Listed entries:
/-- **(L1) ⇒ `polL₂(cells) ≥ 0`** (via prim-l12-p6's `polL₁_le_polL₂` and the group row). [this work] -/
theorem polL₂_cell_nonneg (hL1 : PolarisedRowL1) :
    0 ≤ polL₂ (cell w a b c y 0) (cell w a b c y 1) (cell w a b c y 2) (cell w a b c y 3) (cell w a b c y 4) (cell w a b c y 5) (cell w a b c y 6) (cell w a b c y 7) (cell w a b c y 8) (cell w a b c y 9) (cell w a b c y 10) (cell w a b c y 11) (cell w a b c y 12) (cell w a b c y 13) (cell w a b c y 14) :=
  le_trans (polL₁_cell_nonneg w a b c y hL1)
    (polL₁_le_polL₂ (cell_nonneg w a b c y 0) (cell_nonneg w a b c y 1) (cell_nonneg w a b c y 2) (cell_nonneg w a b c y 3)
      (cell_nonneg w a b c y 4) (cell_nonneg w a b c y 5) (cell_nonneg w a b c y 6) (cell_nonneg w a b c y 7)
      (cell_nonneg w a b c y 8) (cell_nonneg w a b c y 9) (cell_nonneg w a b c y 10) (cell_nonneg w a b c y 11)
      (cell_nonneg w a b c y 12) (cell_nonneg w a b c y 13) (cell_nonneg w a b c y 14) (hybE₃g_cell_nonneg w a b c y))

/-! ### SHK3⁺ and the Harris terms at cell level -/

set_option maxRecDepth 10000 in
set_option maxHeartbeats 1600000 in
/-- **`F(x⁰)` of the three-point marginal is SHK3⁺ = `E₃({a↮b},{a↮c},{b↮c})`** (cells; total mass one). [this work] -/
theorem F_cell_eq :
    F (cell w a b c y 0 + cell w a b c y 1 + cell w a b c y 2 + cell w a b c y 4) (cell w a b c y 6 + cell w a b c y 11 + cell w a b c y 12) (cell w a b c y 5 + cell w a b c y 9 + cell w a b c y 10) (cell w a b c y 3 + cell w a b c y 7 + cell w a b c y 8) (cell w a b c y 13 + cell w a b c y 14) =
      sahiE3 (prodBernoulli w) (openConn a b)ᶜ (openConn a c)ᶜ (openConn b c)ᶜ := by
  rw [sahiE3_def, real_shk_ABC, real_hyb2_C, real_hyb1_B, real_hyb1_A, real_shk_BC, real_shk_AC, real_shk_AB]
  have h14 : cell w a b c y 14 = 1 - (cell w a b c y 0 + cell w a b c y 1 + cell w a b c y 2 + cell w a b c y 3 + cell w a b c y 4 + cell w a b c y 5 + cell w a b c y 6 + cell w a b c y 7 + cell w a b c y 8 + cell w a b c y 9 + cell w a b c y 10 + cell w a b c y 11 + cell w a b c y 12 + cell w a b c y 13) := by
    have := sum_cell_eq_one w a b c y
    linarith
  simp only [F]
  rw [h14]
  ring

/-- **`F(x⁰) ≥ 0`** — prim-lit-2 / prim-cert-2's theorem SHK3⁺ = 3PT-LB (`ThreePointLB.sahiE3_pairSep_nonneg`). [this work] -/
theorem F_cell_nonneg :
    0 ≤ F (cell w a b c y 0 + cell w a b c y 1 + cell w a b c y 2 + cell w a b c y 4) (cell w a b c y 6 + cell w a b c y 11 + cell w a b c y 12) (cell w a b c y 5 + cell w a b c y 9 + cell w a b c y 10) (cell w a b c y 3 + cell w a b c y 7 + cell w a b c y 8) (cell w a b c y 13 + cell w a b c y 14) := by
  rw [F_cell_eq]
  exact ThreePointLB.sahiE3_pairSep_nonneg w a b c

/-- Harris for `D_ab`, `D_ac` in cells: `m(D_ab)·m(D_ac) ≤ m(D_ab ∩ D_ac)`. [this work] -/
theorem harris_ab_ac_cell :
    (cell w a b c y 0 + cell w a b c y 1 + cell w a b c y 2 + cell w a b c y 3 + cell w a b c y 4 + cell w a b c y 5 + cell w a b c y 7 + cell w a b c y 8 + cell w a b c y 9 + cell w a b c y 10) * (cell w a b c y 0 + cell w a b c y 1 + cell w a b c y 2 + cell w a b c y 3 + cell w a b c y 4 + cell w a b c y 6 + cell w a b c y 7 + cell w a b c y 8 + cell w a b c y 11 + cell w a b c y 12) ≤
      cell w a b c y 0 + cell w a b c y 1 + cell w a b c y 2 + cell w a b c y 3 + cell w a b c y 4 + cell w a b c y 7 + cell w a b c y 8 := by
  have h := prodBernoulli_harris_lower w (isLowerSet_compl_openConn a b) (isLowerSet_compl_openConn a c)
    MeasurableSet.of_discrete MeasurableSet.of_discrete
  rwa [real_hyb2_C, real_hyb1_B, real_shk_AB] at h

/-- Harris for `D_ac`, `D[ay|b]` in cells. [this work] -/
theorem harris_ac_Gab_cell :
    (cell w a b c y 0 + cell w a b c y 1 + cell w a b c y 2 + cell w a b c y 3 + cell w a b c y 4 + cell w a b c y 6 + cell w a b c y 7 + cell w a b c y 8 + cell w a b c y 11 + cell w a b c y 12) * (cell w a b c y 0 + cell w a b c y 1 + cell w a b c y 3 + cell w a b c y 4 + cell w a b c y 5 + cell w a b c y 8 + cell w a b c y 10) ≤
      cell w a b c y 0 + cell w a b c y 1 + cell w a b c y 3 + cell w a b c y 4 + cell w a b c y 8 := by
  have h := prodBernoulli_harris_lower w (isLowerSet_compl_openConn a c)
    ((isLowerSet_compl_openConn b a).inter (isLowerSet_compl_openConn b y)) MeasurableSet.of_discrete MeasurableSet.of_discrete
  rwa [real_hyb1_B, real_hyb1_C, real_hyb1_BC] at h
--
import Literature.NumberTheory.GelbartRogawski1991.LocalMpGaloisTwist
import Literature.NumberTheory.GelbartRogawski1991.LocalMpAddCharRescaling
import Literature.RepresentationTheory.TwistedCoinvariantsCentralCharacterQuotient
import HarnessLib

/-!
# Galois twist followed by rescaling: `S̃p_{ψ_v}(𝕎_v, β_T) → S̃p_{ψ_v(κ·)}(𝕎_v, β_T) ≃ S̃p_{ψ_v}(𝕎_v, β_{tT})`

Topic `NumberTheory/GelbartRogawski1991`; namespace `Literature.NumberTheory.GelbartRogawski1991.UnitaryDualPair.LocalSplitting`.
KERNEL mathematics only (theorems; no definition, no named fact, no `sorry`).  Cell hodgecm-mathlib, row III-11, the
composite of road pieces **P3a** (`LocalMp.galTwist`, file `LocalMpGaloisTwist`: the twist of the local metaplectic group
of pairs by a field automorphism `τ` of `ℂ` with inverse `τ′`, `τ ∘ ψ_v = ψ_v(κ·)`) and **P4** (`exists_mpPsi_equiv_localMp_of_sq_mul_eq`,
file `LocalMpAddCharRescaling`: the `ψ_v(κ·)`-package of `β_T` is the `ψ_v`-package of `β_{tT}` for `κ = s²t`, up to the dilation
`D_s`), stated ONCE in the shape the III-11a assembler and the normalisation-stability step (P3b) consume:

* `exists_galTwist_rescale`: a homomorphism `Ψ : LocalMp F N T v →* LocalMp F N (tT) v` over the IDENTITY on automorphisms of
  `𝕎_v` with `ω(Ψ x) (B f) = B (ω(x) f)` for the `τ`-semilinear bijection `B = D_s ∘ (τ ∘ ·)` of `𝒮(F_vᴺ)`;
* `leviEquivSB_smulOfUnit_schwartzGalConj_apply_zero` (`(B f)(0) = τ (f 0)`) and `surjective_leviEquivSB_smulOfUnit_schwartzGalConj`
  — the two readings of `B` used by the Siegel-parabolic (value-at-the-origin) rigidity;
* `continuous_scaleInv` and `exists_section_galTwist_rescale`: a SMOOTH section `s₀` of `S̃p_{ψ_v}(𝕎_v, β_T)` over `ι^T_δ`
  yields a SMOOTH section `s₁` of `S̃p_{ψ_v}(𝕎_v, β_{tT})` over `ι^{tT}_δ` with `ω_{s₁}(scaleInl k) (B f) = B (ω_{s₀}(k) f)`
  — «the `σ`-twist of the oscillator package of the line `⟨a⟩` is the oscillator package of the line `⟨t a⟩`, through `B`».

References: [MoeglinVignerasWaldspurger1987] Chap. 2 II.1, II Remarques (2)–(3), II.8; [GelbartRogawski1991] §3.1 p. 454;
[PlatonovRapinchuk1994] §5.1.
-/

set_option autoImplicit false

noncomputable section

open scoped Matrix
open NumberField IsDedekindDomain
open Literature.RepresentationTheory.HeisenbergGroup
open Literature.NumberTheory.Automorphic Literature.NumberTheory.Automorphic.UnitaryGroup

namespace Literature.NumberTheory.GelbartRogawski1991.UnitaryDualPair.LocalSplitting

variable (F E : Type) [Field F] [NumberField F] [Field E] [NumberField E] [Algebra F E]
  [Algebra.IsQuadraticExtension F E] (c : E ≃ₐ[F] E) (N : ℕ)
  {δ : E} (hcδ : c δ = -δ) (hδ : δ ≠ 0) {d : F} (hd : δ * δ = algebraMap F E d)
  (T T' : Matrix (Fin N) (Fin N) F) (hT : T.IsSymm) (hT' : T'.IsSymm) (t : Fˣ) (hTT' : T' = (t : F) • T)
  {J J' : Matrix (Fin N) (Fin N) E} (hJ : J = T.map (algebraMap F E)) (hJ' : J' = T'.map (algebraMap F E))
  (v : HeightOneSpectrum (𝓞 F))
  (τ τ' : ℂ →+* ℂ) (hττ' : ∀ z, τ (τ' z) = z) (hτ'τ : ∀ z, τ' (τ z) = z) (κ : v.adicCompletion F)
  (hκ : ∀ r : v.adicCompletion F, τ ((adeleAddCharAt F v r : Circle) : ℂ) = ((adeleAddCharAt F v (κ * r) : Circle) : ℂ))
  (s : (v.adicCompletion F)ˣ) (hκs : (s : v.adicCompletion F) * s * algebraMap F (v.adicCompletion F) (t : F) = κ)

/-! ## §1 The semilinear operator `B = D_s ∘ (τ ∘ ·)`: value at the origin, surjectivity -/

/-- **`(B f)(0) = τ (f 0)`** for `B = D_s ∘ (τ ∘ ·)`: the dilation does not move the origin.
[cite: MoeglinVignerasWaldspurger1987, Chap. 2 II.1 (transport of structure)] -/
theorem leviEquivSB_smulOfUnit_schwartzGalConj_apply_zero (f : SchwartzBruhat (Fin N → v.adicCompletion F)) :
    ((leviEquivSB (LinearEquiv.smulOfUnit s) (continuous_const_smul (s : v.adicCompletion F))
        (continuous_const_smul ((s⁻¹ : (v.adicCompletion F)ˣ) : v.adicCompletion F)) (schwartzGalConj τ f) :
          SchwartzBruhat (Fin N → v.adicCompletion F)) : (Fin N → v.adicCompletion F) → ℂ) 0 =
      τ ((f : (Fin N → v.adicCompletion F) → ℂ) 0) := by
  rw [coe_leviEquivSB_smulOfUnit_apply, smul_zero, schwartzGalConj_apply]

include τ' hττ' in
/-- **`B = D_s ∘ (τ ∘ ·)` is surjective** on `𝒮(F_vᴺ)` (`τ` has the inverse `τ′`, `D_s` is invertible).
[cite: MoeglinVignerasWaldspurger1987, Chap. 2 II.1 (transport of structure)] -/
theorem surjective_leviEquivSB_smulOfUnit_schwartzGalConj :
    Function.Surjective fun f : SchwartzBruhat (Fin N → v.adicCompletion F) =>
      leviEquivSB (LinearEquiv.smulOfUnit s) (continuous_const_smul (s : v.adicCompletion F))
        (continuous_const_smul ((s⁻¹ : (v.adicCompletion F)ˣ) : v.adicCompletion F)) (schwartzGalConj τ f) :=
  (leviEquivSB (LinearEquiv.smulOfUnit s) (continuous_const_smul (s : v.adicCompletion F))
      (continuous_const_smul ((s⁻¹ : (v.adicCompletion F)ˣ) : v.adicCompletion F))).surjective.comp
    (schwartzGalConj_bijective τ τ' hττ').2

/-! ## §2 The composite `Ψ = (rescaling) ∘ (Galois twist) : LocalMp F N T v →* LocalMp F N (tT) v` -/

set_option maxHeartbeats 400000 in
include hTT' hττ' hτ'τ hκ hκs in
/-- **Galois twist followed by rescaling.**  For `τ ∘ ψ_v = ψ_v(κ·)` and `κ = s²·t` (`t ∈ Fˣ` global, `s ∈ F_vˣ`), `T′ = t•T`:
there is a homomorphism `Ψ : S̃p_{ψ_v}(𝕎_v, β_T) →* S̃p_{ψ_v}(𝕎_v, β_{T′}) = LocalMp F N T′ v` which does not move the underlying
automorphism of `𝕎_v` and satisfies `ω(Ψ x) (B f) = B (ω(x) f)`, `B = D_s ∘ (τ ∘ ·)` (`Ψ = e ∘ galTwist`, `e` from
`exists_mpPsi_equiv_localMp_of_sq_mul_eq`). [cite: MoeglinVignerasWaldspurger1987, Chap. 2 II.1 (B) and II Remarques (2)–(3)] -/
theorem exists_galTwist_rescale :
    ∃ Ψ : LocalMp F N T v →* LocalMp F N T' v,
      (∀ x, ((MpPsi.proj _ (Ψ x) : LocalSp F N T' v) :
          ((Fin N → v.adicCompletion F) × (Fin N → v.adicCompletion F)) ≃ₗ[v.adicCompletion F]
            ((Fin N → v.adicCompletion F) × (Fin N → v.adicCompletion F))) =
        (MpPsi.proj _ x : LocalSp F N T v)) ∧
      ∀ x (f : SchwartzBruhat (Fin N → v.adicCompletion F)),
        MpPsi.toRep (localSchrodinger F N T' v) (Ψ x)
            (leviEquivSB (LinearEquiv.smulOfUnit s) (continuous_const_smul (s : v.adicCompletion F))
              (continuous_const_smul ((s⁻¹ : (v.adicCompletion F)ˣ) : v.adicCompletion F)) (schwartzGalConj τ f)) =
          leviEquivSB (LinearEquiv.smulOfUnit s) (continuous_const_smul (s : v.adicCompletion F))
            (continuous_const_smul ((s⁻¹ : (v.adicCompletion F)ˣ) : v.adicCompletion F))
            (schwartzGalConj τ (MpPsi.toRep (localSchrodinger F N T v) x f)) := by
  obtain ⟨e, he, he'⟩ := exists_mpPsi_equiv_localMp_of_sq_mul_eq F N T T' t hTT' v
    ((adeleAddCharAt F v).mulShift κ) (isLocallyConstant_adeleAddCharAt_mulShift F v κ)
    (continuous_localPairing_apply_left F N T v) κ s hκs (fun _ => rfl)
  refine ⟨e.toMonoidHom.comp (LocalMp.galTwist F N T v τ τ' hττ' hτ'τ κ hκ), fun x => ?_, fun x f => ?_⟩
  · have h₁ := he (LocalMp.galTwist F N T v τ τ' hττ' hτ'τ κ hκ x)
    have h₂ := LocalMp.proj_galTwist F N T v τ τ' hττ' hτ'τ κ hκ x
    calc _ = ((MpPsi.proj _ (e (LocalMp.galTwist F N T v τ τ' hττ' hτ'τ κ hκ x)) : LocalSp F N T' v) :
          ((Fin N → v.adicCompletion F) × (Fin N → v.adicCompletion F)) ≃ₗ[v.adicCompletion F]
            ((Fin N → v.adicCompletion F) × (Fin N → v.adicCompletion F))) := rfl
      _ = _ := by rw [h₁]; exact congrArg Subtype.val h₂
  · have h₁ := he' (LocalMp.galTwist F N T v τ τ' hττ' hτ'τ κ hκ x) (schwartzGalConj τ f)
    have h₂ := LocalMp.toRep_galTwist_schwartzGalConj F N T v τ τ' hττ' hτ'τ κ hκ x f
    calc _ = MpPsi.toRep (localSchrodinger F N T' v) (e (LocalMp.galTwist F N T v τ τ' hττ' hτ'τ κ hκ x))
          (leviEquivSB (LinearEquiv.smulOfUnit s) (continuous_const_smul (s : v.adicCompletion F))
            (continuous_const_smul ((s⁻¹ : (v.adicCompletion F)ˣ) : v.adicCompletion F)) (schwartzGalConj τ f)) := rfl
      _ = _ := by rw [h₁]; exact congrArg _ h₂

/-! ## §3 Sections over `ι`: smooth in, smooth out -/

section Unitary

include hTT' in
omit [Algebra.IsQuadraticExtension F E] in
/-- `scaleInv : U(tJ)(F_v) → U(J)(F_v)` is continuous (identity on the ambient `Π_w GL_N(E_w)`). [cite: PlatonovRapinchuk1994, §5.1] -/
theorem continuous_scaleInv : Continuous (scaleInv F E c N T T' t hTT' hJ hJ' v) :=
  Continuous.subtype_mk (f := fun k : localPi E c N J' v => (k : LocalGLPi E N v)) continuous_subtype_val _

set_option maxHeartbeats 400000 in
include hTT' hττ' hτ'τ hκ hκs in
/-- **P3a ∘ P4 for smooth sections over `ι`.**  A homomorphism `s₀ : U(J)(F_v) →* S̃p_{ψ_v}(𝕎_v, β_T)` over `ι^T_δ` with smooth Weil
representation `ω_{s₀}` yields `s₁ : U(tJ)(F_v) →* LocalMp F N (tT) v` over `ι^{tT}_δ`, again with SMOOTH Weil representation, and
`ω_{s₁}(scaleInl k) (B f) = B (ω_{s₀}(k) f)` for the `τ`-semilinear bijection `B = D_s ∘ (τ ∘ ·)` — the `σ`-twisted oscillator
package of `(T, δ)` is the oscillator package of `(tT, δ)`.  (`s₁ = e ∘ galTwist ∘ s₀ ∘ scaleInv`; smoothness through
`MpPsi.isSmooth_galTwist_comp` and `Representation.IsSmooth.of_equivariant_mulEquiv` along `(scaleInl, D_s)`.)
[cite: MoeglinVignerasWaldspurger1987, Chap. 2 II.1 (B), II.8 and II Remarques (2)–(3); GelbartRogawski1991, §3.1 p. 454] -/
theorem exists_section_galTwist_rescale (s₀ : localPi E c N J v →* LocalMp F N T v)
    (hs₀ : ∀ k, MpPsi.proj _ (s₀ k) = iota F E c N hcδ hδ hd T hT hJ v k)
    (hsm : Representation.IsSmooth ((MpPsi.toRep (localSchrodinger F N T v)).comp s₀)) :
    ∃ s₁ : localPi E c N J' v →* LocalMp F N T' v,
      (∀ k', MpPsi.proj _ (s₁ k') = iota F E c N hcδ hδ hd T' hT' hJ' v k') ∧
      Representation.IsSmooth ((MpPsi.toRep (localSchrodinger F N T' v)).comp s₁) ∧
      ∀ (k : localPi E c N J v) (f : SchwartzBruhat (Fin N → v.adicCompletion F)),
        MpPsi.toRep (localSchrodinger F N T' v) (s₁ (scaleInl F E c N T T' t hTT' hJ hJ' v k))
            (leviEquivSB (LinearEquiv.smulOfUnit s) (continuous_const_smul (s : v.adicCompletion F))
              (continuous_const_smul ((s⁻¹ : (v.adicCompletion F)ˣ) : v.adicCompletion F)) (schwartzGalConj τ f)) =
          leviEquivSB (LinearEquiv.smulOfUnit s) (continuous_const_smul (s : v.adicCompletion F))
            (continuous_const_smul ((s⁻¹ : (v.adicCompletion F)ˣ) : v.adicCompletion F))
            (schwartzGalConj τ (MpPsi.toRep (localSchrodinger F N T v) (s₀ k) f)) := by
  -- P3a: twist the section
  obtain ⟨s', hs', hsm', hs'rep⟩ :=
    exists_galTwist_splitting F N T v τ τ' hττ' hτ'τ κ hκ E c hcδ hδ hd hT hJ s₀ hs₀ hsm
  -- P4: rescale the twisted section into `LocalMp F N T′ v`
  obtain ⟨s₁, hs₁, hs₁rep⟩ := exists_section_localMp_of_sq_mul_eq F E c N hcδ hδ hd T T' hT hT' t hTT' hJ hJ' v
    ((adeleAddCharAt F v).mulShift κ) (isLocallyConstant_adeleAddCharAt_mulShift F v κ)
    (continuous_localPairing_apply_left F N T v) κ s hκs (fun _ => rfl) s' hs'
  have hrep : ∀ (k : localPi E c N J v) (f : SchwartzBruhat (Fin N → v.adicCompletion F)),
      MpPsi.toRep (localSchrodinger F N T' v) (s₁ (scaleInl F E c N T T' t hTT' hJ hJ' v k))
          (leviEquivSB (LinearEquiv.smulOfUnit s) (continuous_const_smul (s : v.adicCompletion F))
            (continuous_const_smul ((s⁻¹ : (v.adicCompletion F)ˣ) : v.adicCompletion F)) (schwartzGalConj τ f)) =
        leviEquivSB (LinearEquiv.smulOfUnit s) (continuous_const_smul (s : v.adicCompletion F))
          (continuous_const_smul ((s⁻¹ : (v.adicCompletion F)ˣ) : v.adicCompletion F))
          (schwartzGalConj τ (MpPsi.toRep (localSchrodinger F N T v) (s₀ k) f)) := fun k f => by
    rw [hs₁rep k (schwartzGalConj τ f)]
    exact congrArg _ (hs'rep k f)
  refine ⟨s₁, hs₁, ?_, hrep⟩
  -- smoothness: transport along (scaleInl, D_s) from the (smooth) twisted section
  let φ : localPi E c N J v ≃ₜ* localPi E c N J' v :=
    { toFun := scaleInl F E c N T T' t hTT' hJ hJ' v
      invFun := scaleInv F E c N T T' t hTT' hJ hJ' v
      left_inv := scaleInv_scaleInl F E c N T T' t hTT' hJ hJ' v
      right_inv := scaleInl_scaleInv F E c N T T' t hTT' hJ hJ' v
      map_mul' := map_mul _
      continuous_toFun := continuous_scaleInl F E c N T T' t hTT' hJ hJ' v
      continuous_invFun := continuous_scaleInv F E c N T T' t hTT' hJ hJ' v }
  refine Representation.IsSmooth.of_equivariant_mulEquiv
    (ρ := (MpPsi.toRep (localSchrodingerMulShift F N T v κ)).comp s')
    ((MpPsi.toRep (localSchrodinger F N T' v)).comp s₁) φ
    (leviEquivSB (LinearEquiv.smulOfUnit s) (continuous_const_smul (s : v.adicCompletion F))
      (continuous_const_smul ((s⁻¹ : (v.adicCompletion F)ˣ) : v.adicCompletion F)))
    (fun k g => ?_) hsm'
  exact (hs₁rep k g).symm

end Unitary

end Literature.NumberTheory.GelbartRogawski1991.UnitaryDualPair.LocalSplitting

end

To do: List every line above that contains the word "obtain".

Response below:
  obtain ⟨e, he, he'⟩ := exists_mpPsi_equiv_localMp_of_sq_mul_eq F N T T' t hTT' v
  obtain ⟨s', hs', hsm', hs'rep⟩ :=
  obtain ⟨s₁, hs₁, hs₁rep⟩ := exists_section_localMp_of_sq_mul_eq F E c N hcδ hδ hd T T' hT hT' t hTT' hJ hJ' v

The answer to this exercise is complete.